Without those in-person hanging out situations that create our social connections, many have nobody to turn to when they can't quite make rent or have enough food. Or when we need to get organized around a cause, like trying to get schools to encourage masks on everybody. The most stressful situation is made less so when we know we have people who have our backs. I couldn't write as confidently about my concerns with the way Covid is being handled without a group of people on side. Sometimes those connections happen online, where people can find one another through the most obscure interests. But that gamer buddy across the globe isn't going to drop in with soup when you're sick.
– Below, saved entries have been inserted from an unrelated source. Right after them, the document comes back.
/-- **Residue fields along maps surjective on stalks.** If `ψ : C → X` is surjective on stalks
(a composite of localisations and surjections), `X` is a field and `Q = ker ψ`, then the residue
field `κ(Q)` of `C` is isomorphic to `X`, compatibly with `ψ`. [folklore] -/
theorem exists_ringEquiv_residueField {C X : Type*} [CommRing C] [Field X] (ψ : C →+* X)
    (hψ : ψ.SurjectiveOnStalks) (Q : Ideal C) [Q.IsPrime] (hQ : Q = RingHom.ker ψ) :
    ∃ e : Q.ResidueField ≃+* X, ∀ c : C, e (algebraMap C Q.ResidueField c) = ψ c := by
  have hQ' : Q = (⊥ : Ideal X).comap ψ := hQ
  have hbij := hψ.residueFieldMap_bijective Q (⊥ : Ideal X) hQ'
  let e₁ : Q.ResidueField ≃+* (⊥ : Ideal X).ResidueField := RingEquiv.ofBijective _ hbij
  let e₂ : X ≃ₐ[X] (⊥ : Ideal X).ResidueField := Ideal.algEquivResidueFieldOfField ⊥
  refine ⟨e₁.trans e₂.toRingEquiv.symm, fun c => ?_⟩
  have h1 : e₁ (algebraMap C Q.ResidueField c) = algebraMap X _ (ψ c) :=
    Ideal.ResidueField.map_algebraMap Q (⊥ : Ideal X) ψ hQ' c
  rw [RingEquiv.trans_apply, h1]
  exact e₂.symm_apply_apply (ψ c)

/-- Composing a map surjective on stalks with a quotient map stays surjective on stalks.
[folklore] -/
theorem surjectiveOnStalks_mk_comp {C D : Type*} [CommRing C] [CommRing D] (f : C →+* D)
    (hf : f.SurjectiveOnStalks) (I : Ideal D) :
    ((Ideal.Quotient.mk I).comp f).SurjectiveOnStalks :=
  (RingHom.surjectiveOnStalks_of_surjective Ideal.Quotient.mk_surjective).comp hf

/-- In a domain, the localisation at a minimal prime `𝔶` whose local ring is a domain is a
field: its maximal ideal vanishes. [folklore] -/
theorem maximalIdeal_eq_bot_of_minimalPrimes {F : Type*} [CommRing F] (y : Ideal F) [y.IsPrime]
    (hy : y ∈ minimalPrimes F) [IsDomain (Localization.AtPrime y)] :
    maximalIdeal (Localization.AtPrime y) = ⊥ := by
  set L := Localization.AtPrime y
  have hunder : (maximalIdeal L).under F = y := IsLocalization.AtPrime.under_maximalIdeal L y
  have h1 : (⊥ : Ideal L).under F ≤ y :=
    calc (⊥ : Ideal L).under F ≤ (maximalIdeal L).under F := Ideal.comap_mono bot_le
      _ = y := hunder
  have h2 : y ≤ (⊥ : Ideal L).under F := hy.2 ⟨inferInstance, bot_le⟩ h1
  calc maximalIdeal L = ((maximalIdeal L).under F).map (algebraMap F L) :=
        (IsLocalization.map_under y.primeCompl L _).symm
    _ = ((⊥ : Ideal L).under F).map (algebraMap F L) := by
        rw [hunder]
        exact congrArg (Ideal.map (algebraMap F L)) (le_antisymm h2 h1)
    _ = ⊥ := IsLocalization.map_under y.primeCompl L _

/-- **The residue field at a minimal prime of a smooth algebra over a field is formally smooth**:
the local ring is regular (smooth over a field ⇒ regular, `isRegularLocalRing_of_isSmoothAt`),
hence a domain, and zero-dimensional, hence equal to its residue field.
[cite: GortzWedhorn2020, Lemma 6.26 (p. 196)] -/
theorem formallySmooth_residueField_of_minimalPrimes {R₀ K₀ F : Type} [CommRing R₀] [Field K₀]
    [CommRing F] [Algebra R₀ K₀] [Algebra K₀ F] [Algebra R₀ F] [IsScalarTower R₀ K₀ F]
    [Algebra.FormallySmooth R₀ K₀] [Algebra.Smooth K₀ F] (y : Ideal F) [y.IsPrime]
    (hy : y ∈ minimalPrimes F) : Algebra.FormallySmooth R₀ y.ResidueField := by
  haveI : Algebra.IsSmoothAt K₀ y := inferInstance
  haveI : IsRegularLocalRing (Localization.AtPrime y) := isRegularLocalRing_of_isSmoothAt K₀ F y
  haveI : IsDomain (Localization.AtPrime y) := isDomain_of_isRegularLocalRing _
  have hbot := maximalIdeal_eq_bot_of_minimalPrimes y hy
  haveI : Algebra.FormallySmooth K₀ F := Algebra.Smooth.formallySmooth
  haveI : Algebra.FormallySmooth R₀ F := Algebra.FormallySmooth.comp R₀ K₀ F
  haveI : Algebra.FormallySmooth F (Localization.AtPrime y) :=
    Algebra.FormallySmooth.of_isLocalization y.primeCompl
  haveI : Algebra.FormallySmooth R₀ (Localization.AtPrime y) :=
    Algebra.FormallySmooth.comp R₀ F (Localization.AtPrime y)
  have hbij : Function.Bijective (residue (Localization.AtPrime y)) := by
    refine ⟨?_, residue_surjective⟩
    rw [injective_iff_map_eq_zero]
    intro a ha
    rwa [residue_eq_zero_iff, hbot, Ideal.mem_bot] at ha
  let e : Localization.AtPrime y ≃ₐ[R₀] ResidueField (Localization.AtPrime y) :=
    AlgEquiv.ofBijective (IsScalarTower.toAlgHom R₀ _ _) hbij
  exact Algebra.FormallySmooth.of_equiv e
/-- **Edges of `graphOf ψ` join vertices of `vertsOf ψ`** (the family is valid: gadget edges attach
to the block or to ports, which are chain vertices). [folklore] -/
theorem mem_vertsOf_of_adj {a b : ℕ} (h : (graphOf ψ).Adj a b) : a ∈ vertsOf ψ ∧ b ∈ vertsOf ψ := by
  have hv := valid ψ (ngadgets ψ)
  change (GadgetFamily.graphUpTo (chainG (cellsOf ψ)) (chainVerts (cellsOf ψ)) (family ψ) (ngadgets ψ)).Adj a b at h
  change a ∈ GadgetFamily.vertsUpTo (chainVerts (cellsOf ψ)) (family ψ) (ngadgets ψ) ∧
    b ∈ GadgetFamily.vertsUpTo (chainVerts (cellsOf ψ)) (family ψ) (ngadgets ψ)
  rcases h with ⟨-, ha, hb, -⟩ | ⟨g, hg, h⟩
  · exact ⟨GadgetFamily.mem_vertsUpTo_iff.2 (Or.inl ha), GadgetFamily.mem_vertsUpTo_iff.2 (Or.inl hb)⟩
  · obtain ⟨-, ha, hb⟩ := hv.gadget_adj g hg a b h
    have hin : ∀ x, x ∈ (family ψ).VX g ∨ x ∈ ports ((family ψ).S g) →
        x ∈ GadgetFamily.vertsUpTo (chainVerts (cellsOf ψ)) (family ψ) (ngadgets ψ) := by
      rintro x (hx | hx)
      · exact GadgetFamily.mem_vertsUpTo_iff.2 (Or.inr ⟨g, hg, hx⟩)
      · exact GadgetFamily.mem_vertsUpTo_iff.2 (Or.inl (hv.ports_subset hg hx))
    exact ⟨hin a ha, hin b hb⟩

/-- **Listed edges join listed vertices.** [folklore] -/
theorem mem_vertsListOf_of_mem_edgesOf {e : ℕ × ℕ} (h : e ∈ edgesOf ψ) : e.1 ∈ vertsListOf ψ ∧ e.2 ∈ vertsListOf ψ := by
  have := mem_vertsOf_of_adj ψ ((graphOf_adj_iff ψ).2 (Or.inl h))
  exact ⟨(mem_vertsOf_iff ψ).1 this.1, (mem_vertsOf_iff ψ).1 this.2⟩

/-- Listed edges are not loops. [folklore] -/
theorem ne_of_mem_edgesOf {e : ℕ × ℕ} (h : e ∈ edgesOf ψ) : e.1 ≠ e.2 :=
  ((graphOf ψ).ne_of_adj ((graphOf_adj_iff ψ).2 (Or.inl h)))

end GraphLists

/-! ### The three placed templates, arithmetically -/

section Templates

variable (ψ : CNF ℕ)

/-- `rpEdgesN` depends on `ends` only below `k` and on `fstC`, `sndC` only below `m`. [folklore] -/
theorem rpEdgesN_congr {k K m base : ℕ} {ends ends' : ℕ → ℕ × ℕ} {fstC fstC' sndC sndC' : ℕ → ℕ}
    (he : ∀ r < k, ends r = ends' r) (hf : ∀ ρ < m, fstC ρ = fstC' ρ) (hs : ∀ ρ < m, sndC ρ = sndC' ρ) :
    rpEdgesN k K m base ends fstC sndC = rpEdgesN k K m base ends' fstC' sndC' := by
  unfold rpEdgesN
  congr 1
  · refine List.flatMap_congr fun r hr => ?_
    rw [he r (List.mem_range.1 hr)]
  · refine List.flatMap_congr fun ρ hρ => ?_
    rw [hf ρ (List.mem_range.1 hρ), hs ρ (List.mem_range.1 hρ)]

/-- **The edges of a placed XOR-chord** (2 rails of 4 nodes, rung `ρ` joining the codes `ρ` and
`4 + ρ`) from `base`, between the slots `s₀`, `s₁`. [folklore] -/
def xorEdgesN (base : ℕ) (s₀ s₁ : ℕ × ℕ) : List (ℕ × ℕ) :=
  rpEdgesN 2 4 4 base (fun r => if r = 0 then s₀ else s₁) (fun ρ => ρ) (fun ρ => 4 + ρ)

/-- **The edges of a placed one-input OR-gadget** (1 rail of 2 nodes, one rung `0 – 1`) on the slot
`s`. [folklore] -/
def or1EdgesN (base : ℕ) (s : ℕ × ℕ) : List (ℕ × ℕ) :=
  rpEdgesN 1 2 1 base (fun _ => s) (fun _ => 0) (fun _ => 1)

/-- Codes of the first ends of the nine rungs of the three-input OR-gadget (`RailOR3.fst`, rails of
six nodes). [folklore] -/
def or3FstC (ρ : ℕ) : ℕ := [1, 7, 13, 0, 2, 3, 4, 9, 10].getD ρ 0

/-- Codes of the second ends of the nine rungs of the three-input OR-gadget (`RailOR3.snd`). [folklore] -/
def or3SndC (ρ : ℕ) : ℕ := [5, 11, 17, 16, 15, 8, 6, 14, 12].getD ρ 0

/-- **The edges of a placed three-input OR-gadget** (3 rails of 6 nodes, nine rungs) on the slots
`s₀, s₁, s₂`. [folklore] -/
def or3EdgesN (base : ℕ) (s₀ s₁ s₂ : ℕ × ℕ) : List (ℕ × ℕ) :=
  rpEdgesN 3 6 9 base (fun r => if r = 0 then s₀ else if r = 1 then s₁ else s₂) or3FstC or3SndC

/-- **The guard of a gadget specification**: it can be placed (cells exist and differ, slot ends
differ). [folklore] -/
def SpecOK : GadSpec → Prop
  | .xor k₁ e₁ k₂ e₂ => k₁ < ncells ψ ∧ k₂ < ncells ψ ∧ k₁ ≠ k₂ ∧ e₁.1 ≠ e₁.2 ∧ e₂.1 ≠ e₂.2
  | .or1 k => k < ncells ψ
  | .or3 k => k + 2 < ncells ψ

/-- The guard is decidable. [folklore] -/
instance (s : GadSpec) : Decidable (SpecOK ψ s) := by
  cases s <;> unfold SpecOK <;> infer_instance

/-- The number of inner vertices of a specification: `12`, `3`, `27`. [folklore] -/
def specSize : GadSpec → ℕ
  | .xor _ _ _ _ => 12
  | .or1 _ => 3
  | .or3 _ => 27
import Literature.Analysis.SpecialFunctions.GammaStirlingUniform
import Literature.Analysis.SpecialFunctions.GammaProductBounds
import Literature.Analysis.SpecialFunctions.GammaVerticalRatio
import Mathlib.Analysis.SpecialFunctions.Trigonometric.Bounds
import HarnessLib

/-!
# Stirling's formula on vertical lines: `|Γ(x + iu)| ≍ |u|^{x − 1/2} e^{−π|u|/2}`, uniformly for
# `x` in a compact interval of ANY reals, `|u| ≥ 1`

Topic `Literature/Analysis/SpecialFunctions`, companion of `GammaStirlingUniform.lean` (the
uniform first-order Stirling formula for `log ‖Γ(w)‖` on `Re w > 0`,
`GammaStirling.abs_log_norm_Gamma_sub_le`), `GammaStirlingOrder.lean` and
`GammaProductBounds.lean` (crude two-sided bounds with the right exponential `e^{−π|u|/2}` but
polynomial factors `(1+|u|)^{1/2}`, `(1+|u|)^{3/2}` in place of `|u|^{x−1/2}`), and
`GammaVerticalRatio.lean` (`‖Γ(x+δ+iu)‖ ≤ K(1+|u|)^δ ‖Γ(x+iu)‖` for `0 < x ≤ 1`, `0 ≤ δ ≤ 1` only).
Everything here is PROVED; there are no definitions and no named facts (D-0026).

This file upgrades these to the genuine vertical Stirling estimate with the SHARP power of `|u|`,
for real parts in an arbitrary compact interval `[a, b] ⊂ ℝ` (negative real parts included, by
the recurrence `Γ(z) = Γ(z + n)/∏_{k<n}(z + k)`):

* `GammaStirling.abs_log_norm_Gamma_vertical_sub_le_of_pos` — for `x > 0`, `|u| ≥ 1`:
  `|log ‖Γ(x+iu)‖ − ((x − ½) log|u| − π|u|/2 + ½ log 2π)| ≤ (x + ½)x²/2 + πx/2 + x + ¼`;
* `GammaStirling.abs_log_norm_Gamma_vertical_sub_le` — any real `x`, `n` with `x + n > 0`:
  the same with error `E(x + n) + Σ_{k<n} (x + k)²/2`;
* `GammaStirling.exists_abs_log_norm_Gamma_vertical_sub_le` — **uniform form**: for `a ≤ b`
  there is `C` with `|log ‖Γ(x+iu)‖ − ((x − ½) log|u| − π|u|/2)| ≤ C` for `x ∈ [a, b]`, `|u| ≥ 1`;
* `GammaStirling.exists_norm_Gamma_vertical_le` / `…_ge` — `c |u|^{x−1/2} e^{−π|u|/2} ≤ ‖Γ(x+iu)‖
  ≤ C |u|^{x−1/2} e^{−π|u|/2}` uniformly for `x ∈ [a, b]`, `|u| ≥ 1`;
* `GammaStirling.exists_norm_Gamma_vertical_ratio_le` — `‖Γ(x₁+iu)‖ ≤ C |u|^{x₁−x₂} ‖Γ(x₂+iu)‖`
  for `x₁, x₂ ∈ [a, b]`, `|u| ≥ 1` (Titchmarsh (4.12.3)).

These are the `Γ`-factor inputs of functional-equation ("convexity") bounds for `L`-functions on
vertical lines and of contour-shift estimates with Γ-kernels — e.g. A. R. Booker, Ann. of Math.
158 (2003), p. 1095, display (18): on `Re s = 3/2 + Δ` "the integrand is `O(|s|^{3/2−Δ})`,
independently of `δ`" needs `|Γ(Δ + it)| ≪ |t|^{Δ−1/2} e^{−π|t|/2}` with the sharp exponent.

Proof of the `x > 0` case from `abs_log_norm_Gamma_sub_le` (`w = x + iu`, `|w| ≥ |u| ≥ 1`):
`log ‖w‖ − log |u| = ½ log(1 + x²/u²) ∈ [0, x²/2]`; `arg w = arcsin(u/‖w‖)`
(`Complex.arg_of_re_nonneg`) and `arcsin(|u|/‖w‖) = π/2 − arcsin(x/‖w‖)`, so
`u · arg w = |u|(π/2 − arcsin(x/‖w‖))` with `0 ≤ |u| arcsin(x/‖w‖) ≤ |u| (π/2)(x/‖w‖) ≤ πx/2`
(Jordan's inequality `Real.mul_le_sin`); the Stirling remainder `(1/12)(1/‖w‖² + π/(2‖w‖)) ≤ ¼`.

## References

* E. C. Titchmarsh, *The Theory of the Riemann Zeta-Function*, 2nd ed. (1986), §4.12,
  (4.12.2)–(4.12.3). [Titchmarsh1986]
* E. T. Whittaker, G. N. Watson, *A Course of Modern Analysis*, 4th ed. (1927), §12.33, §13.6.
* A. R. Booker, *Poles of Artin L-functions and the strong Artin conjecture*, Ann. of Math. 158
  (2003), p. 1095 (18). [Booker2003]

## Mathlib / tree search

Mathlib: no complex Stirling formula (`Mathlib.Analysis.SpecialFunctions.Stirling` is `n!` only);
`Complex.arg_of_re_nonneg`, `Real.mul_le_sin`, `Real.arccos_eq_arcsin`,
`Real.arccos_eq_pi_div_two_sub_arcsin`, `Complex.Gamma_ne_zero`. Tree:
`GammaStirling.abs_log_norm_Gamma_sub_le` (`GammaStirlingUniform`),
`inv_Gamma_eq_prod_mul_inv_Gamma_add_nat` (`GammaProductBounds`), `norm_Gamma_le_exp`
(`GammaStirlingOrder`, crude), `GammaRatio.norm_Gamma_shift_le` (`GammaVerticalRatio`, crude
range); `lean search 'x - 1 / 2.*log|vertical.*Stirling'`: nothing sharp before this file.
-/

noncomputable section

open Complex Real Set Filter Topology Finset

namespace Literature.Analysis.SpecialFunctions

namespace GammaStirling

/-! ### Elementary facts about `w = x + iu` -/

/-- `|u| ≤ ‖x + iu‖`. [folklore] -/
theorem abs_le_norm_ofReal_add_mul_I (x u : ℝ) : |u| ≤ ‖(x : ℂ) + u * I‖ := by
  have h := Complex.abs_im_le_norm ((x : ℂ) + u * I)
  simpa using h

/-- `0 ≤ log ‖x + iu‖ − log |u| ≤ x²/(2u²)` for `u ≠ 0`. [folklore] -/
theorem log_norm_sub_log_abs_mem {x u : ℝ} (hu : u ≠ 0) :
    0 ≤ Real.log ‖(x : ℂ) + u * I‖ - Real.log |u| ∧
      Real.log ‖(x : ℂ) + u * I‖ - Real.log |u| ≤ x ^ 2 / (2 * u ^ 2) := by
  have hu0 : 0 < |u| := abs_pos.mpr hu
  have hu2 : 0 < u ^ 2 := by positivity
  have hw0 : 0 < ‖(x : ℂ) + u * I‖ := hu0.trans_le (abs_le_norm_ofReal_add_mul_I x u)
  have hsq := GammaRatio.norm_sq_eq x u
  -- `2 (log ‖w‖ − log |u|) = log (1 + x²/u²)`
  have hkey : 2 * (Real.log ‖(x : ℂ) + u * I‖ - Real.log |u|) = Real.log (1 + x ^ 2 / u ^ 2) := by
    have h1 : Real.log (‖(x : ℂ) + u * I‖ ^ 2) = 2 * Real.log ‖(x : ℂ) + u * I‖ := by
      rw [Real.log_pow]; norm_num
    have h2 : Real.log (u ^ 2) = 2 * Real.log |u| := by
      rw [← sq_abs, Real.log_pow]; norm_num
    have h3 : ‖(x : ℂ) + u * I‖ ^ 2 = u ^ 2 * (1 + x ^ 2 / u ^ 2) := by
      rw [hsq]; field_simp; ring
    have h4 : Real.log (‖(x : ℂ) + u * I‖ ^ 2) = Real.log (u ^ 2) + Real.log (1 + x ^ 2 / u ^ 2) := by
      rw [h3, Real.log_mul hu2.ne' (by positivity)]
    linarith
  have hy0 : 0 ≤ x ^ 2 / u ^ 2 := by positivity
  constructor
  · have : 0 ≤ Real.log (1 + x ^ 2 / u ^ 2) := Real.log_nonneg (by linarith)
    linarith
  · have : Real.log (1 + x ^ 2 / u ^ 2) ≤ x ^ 2 / u ^ 2 := by
      have h := Real.log_le_sub_one_of_pos (by linarith : 0 < 1 + x ^ 2 / u ^ 2)
      linarith
    have h5 : x ^ 2 / (2 * u ^ 2) = (x ^ 2 / u ^ 2) / 2 := by ring
    rw [h5]; linarith

/-- For `x > 0`: `u · arg(x + iu) = |u| (π/2 − arcsin (x/‖x + iu‖))`. [folklore] -/
theorem im_mul_arg_eq {x u : ℝ} (hx : 0 < x) :
    u * Complex.arg ((x : ℂ) + u * I) =
      |u| * (π / 2 - Real.arcsin (x / ‖(x : ℂ) + u * I‖)) := by
  set w : ℂ := (x : ℂ) + u * I with hw
  have hw0 : 0 < ‖w‖ := by
    have : (0 : ℝ) < |x| := abs_pos.mpr hx.ne'
    exact this.trans_le (by simpa [hw] using Complex.abs_re_le_norm w)
  have hre : w.re = x := by simp [hw]
  have him : w.im = u := by simp [hw]
  have harg : Complex.arg w = Real.arcsin (u / ‖w‖) := by
    rw [Complex.arg_of_re_nonneg (by rw [hre]; exact hx.le), him]
  have hsq : ‖w‖ ^ 2 = x ^ 2 + u ^ 2 := GammaRatio.norm_sq_eq x u
  -- `arcsin (|u|/‖w‖) = π/2 − arcsin (x/‖w‖)`
  have hxw0 : 0 ≤ x / ‖w‖ := by positivity
  have hxw1 : x / ‖w‖ ≤ 1 := by
    rw [div_le_one hw0]
    have h := Complex.abs_re_le_norm w
    have hre' : w.re = x := by simp [hw]
    rwa [hre', abs_of_pos hx] at h
  have hcompl : Real.arcsin (|u| / ‖w‖) = π / 2 - Real.arcsin (x / ‖w‖) := by
    rw [← Real.arccos_eq_pi_div_two_sub_arcsin, Real.arccos_eq_arcsin hxw0]
    congr 1
    have h1 : 1 - (x / ‖w‖) ^ 2 = (|u| / ‖w‖) ^ 2 := by
      rw [div_pow, div_pow, sq_abs]
      field_simp
      nlinarith [hsq]
    rw [h1, Real.sqrt_sq (by positivity)]
  rcases le_or_gt 0 u with hu | hu
  · rw [harg, abs_of_nonneg hu, ← hcompl, abs_of_nonneg hu]
  · rw [harg, abs_of_neg hu, show u / ‖w‖ = -(-u / ‖w‖) by ring, Real.arcsin_neg, ← abs_of_neg hu,
      hcompl]
    rw [abs_of_neg hu]; ring

/-- For `x > 0`: `0 ≤ π|u|/2 − u · arg(x + iu) ≤ πx/2`. [folklore] -/
theorem pi_mul_abs_div_two_sub_im_mul_arg_mem {x u : ℝ} (hx : 0 < x) :
    0 ≤ π * |u| / 2 - u * Complex.arg ((x : ℂ) + u * I) ∧
      π * |u| / 2 - u * Complex.arg ((x : ℂ) + u * I) ≤ π * x / 2 := by
  rw [im_mul_arg_eq hx]
  set w : ℂ := (x : ℂ) + u * I with hw
  have hw0 : 0 < ‖w‖ := by
    have : (0 : ℝ) < |x| := abs_pos.mpr hx.ne'
    exact this.trans_le (by simpa [hw] using Complex.abs_re_le_norm w)
  have hxw0 : 0 ≤ x / ‖w‖ := by positivity
  have hxw1 : x / ‖w‖ ≤ 1 := by
    rw [div_le_one hw0]
    have h := Complex.abs_re_le_norm w
    have hre' : w.re = x := by simp [hw]
    rwa [hre', abs_of_pos hx] at h
  have huw : |u| ≤ ‖w‖ := by simpa [hw] using abs_le_norm_ofReal_add_mul_I x u
  have ha0 : 0 ≤ Real.arcsin (x / ‖w‖) := Real.arcsin_nonneg.mpr hxw0
  -- Jordan's inequality `(2/π) θ ≤ sin θ` at `θ = arcsin (x/‖w‖)`: `arcsin y ≤ (π/2) y`
  have ha1 : Real.arcsin (x / ‖w‖) ≤ π / 2 * (x / ‖w‖) := by
    have hJ := Real.mul_le_sin ha0 (Real.arcsin_le_pi_div_two _)
    rw [Real.sin_arcsin (by linarith) hxw1] at hJ
    have hπ : 0 < π := Real.pi_pos
    calc Real.arcsin (x / ‖w‖) = π / 2 * (2 / π * Real.arcsin (x / ‖w‖)) := by field_simp
      _ ≤ π / 2 * (x / ‖w‖) := mul_le_mul_of_nonneg_left hJ (by positivity)
  have hsimp : π * |u| / 2 - |u| * (π / 2 - Real.arcsin (x / ‖w‖)) = |u| * Real.arcsin (x / ‖w‖) := by
    ring
  rw [hsimp]
  refine ⟨mul_nonneg (abs_nonneg u) ha0, ?_⟩
  calc |u| * Real.arcsin (x / ‖w‖) ≤ |u| * (π / 2 * (x / ‖w‖)) :=
        mul_le_mul_of_nonneg_left ha1 (abs_nonneg u)
    _ = π * x / 2 * (|u| / ‖w‖) := by ring
    _ ≤ π * x / 2 * 1 := by
        refine mul_le_mul_of_nonneg_left ((div_le_one hw0).mpr huw) (by positivity)
    _ = π * x / 2 := mul_one _

/-! ### The estimate for `x > 0` -/

/-- **Stirling on vertical lines, `x > 0`.** For `x > 0` and `|u| ≥ 1`,
`|log ‖Γ(x + iu)‖ − ((x − 1/2) log |u| − π|u|/2 + ½ log 2π)| ≤ (x + ½) x²/2 + πx/2 + x + ¼`
(from the uniform Stirling formula of the tree, `GammaStirling.abs_log_norm_Gamma_sub_le`, with
`log ‖w‖ = log |u| + O(x²/u²)` and `u · arg w = π|u|/2 + O(x)`). [folklore] -/
theorem abs_log_norm_Gamma_vertical_sub_le_of_pos {x u : ℝ} (hx : 0 < x) (hu : 1 ≤ |u|) :
    |Real.log ‖Complex.Gamma ((x : ℂ) + u * I)‖ -
        ((x - 1 / 2) * Real.log |u| - π * |u| / 2 + Real.log (2 * π) / 2)| ≤
      (x + 1 / 2) * x ^ 2 / 2 + π * x / 2 + x + 1 / 4 := by
  set w : ℂ := (x : ℂ) + u * I with hw
  have hu0 : u ≠ 0 := by intro h; rw [h, abs_zero] at hu; linarith
  have hre : w.re = x := by simp [hw]
  have him : w.im = u := by simp [hw]
  have hwu : |u| ≤ ‖w‖ := by simpa [hw] using abs_le_norm_ofReal_add_mul_I x u
  have hw1 : 1 ≤ ‖w‖ := hu.trans hwu
  have hS := abs_log_norm_Gamma_sub_le (w := w) (by rw [hre]; exact hx)
  rw [hre, him] at hS
  -- the remainder of the uniform Stirling formula is at most `1/4`
  have hrem : (1 / 12 : ℝ) * (1 / ‖w‖ ^ 2 + π / (2 * ‖w‖)) ≤ 1 / 4 := by
    have h1 : 1 / ‖w‖ ^ 2 ≤ 1 := by
      rw [div_le_one (by positivity)]; nlinarith
    have h2 : π / (2 * ‖w‖) ≤ 2 := by
      rw [div_le_iff₀ (by positivity)]; nlinarith [Real.pi_lt_four]
    nlinarith
  obtain ⟨hE1l, hE1u⟩ := log_norm_sub_log_abs_mem (x := x) hu0
  obtain ⟨hE2l, hE2u⟩ := pi_mul_abs_div_two_sub_im_mul_arg_mem (u := u) hx
  have hE1u' : Real.log ‖(x : ℂ) + u * I‖ - Real.log |u| ≤ x ^ 2 / 2 :=
    hE1u.trans (div_le_div_of_nonneg_left (sq_nonneg x) (by norm_num)
      (by nlinarith [sq_abs u] : (2 : ℝ) ≤ 2 * u ^ 2))
  -- abbreviations
  set E1 : ℝ := Real.log ‖(x : ℂ) + u * I‖ - Real.log |u| with hE1
  set E2 : ℝ := π * |u| / 2 - u * Complex.arg ((x : ℂ) + u * I) with hE2
  set L : ℝ := Real.log ‖Complex.Gamma w‖ with hL
  set M : ℝ := (x - 1 / 2) * Real.log ‖w‖ - u * Complex.arg w - x + Real.log (2 * π) / 2 with hM
  set T : ℝ := (x - 1 / 2) * Real.log |u| - π * |u| / 2 + Real.log (2 * π) / 2 with hT
  have hMT : M - T = (x - 1 / 2) * E1 + E2 - x := by
    rw [hM, hT, hE1, hE2, hw]; ring
  have h1 : |L - M| ≤ 1 / 4 := hS.trans hrem
  have h2 : |(x - 1 / 2) * E1| ≤ (x + 1 / 2) * x ^ 2 / 2 := by
    rw [abs_mul]
    have : |x - 1 / 2| ≤ x + 1 / 2 := abs_sub_le_iff.mpr ⟨by linarith, by linarith⟩
    calc |x - 1 / 2| * |E1| ≤ (x + 1 / 2) * (x ^ 2 / 2) := by
          rw [abs_of_nonneg hE1l]
          exact mul_le_mul this hE1u' hE1l (by linarith)
      _ = _ := by ring
  have h3 : |E2 - x| ≤ π * x / 2 + x := by
    rw [abs_sub_le_iff]; constructor <;> nlinarith [Real.pi_pos]
  have hsplit : L - T = (L - M) + ((x - 1 / 2) * E1) + (E2 - x) := by
    rw [show L - T = (L - M) + (M - T) by ring, hMT]; ring
  have hA := abs_add_le (L - M + (x - 1 / 2) * E1) (E2 - x)
  have hB := abs_add_le (L - M) ((x - 1 / 2) * E1)
  rw [hsplit]
  linarith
In his book On Tyranny, Timothy Snyder gives us 20 simple steps to avoid a tyrannical government. Number 12 is, "Make eye contact and small talk." He calls on us to develop community connections in person, not just for our own sake, but for a healthier society that cares about one another, and one in which we will stand up for each other and march together in the street to change harmful policies and systems. And this, as Carr explains, is what's necessary to begin to create the changes necessary for our own individual mental health.
I've felt better about the world as I've knocked on doors and talked to real people. There are lots of people who see what's happening in the system and want to talk about it. I've been fortunate to be joined by strong and intelligent people, willing to canvass with me. But I have no idea how to make it less weird to knock on doors just to chat with people without running for office! That's a profound yet absurd barrier for most of us right now.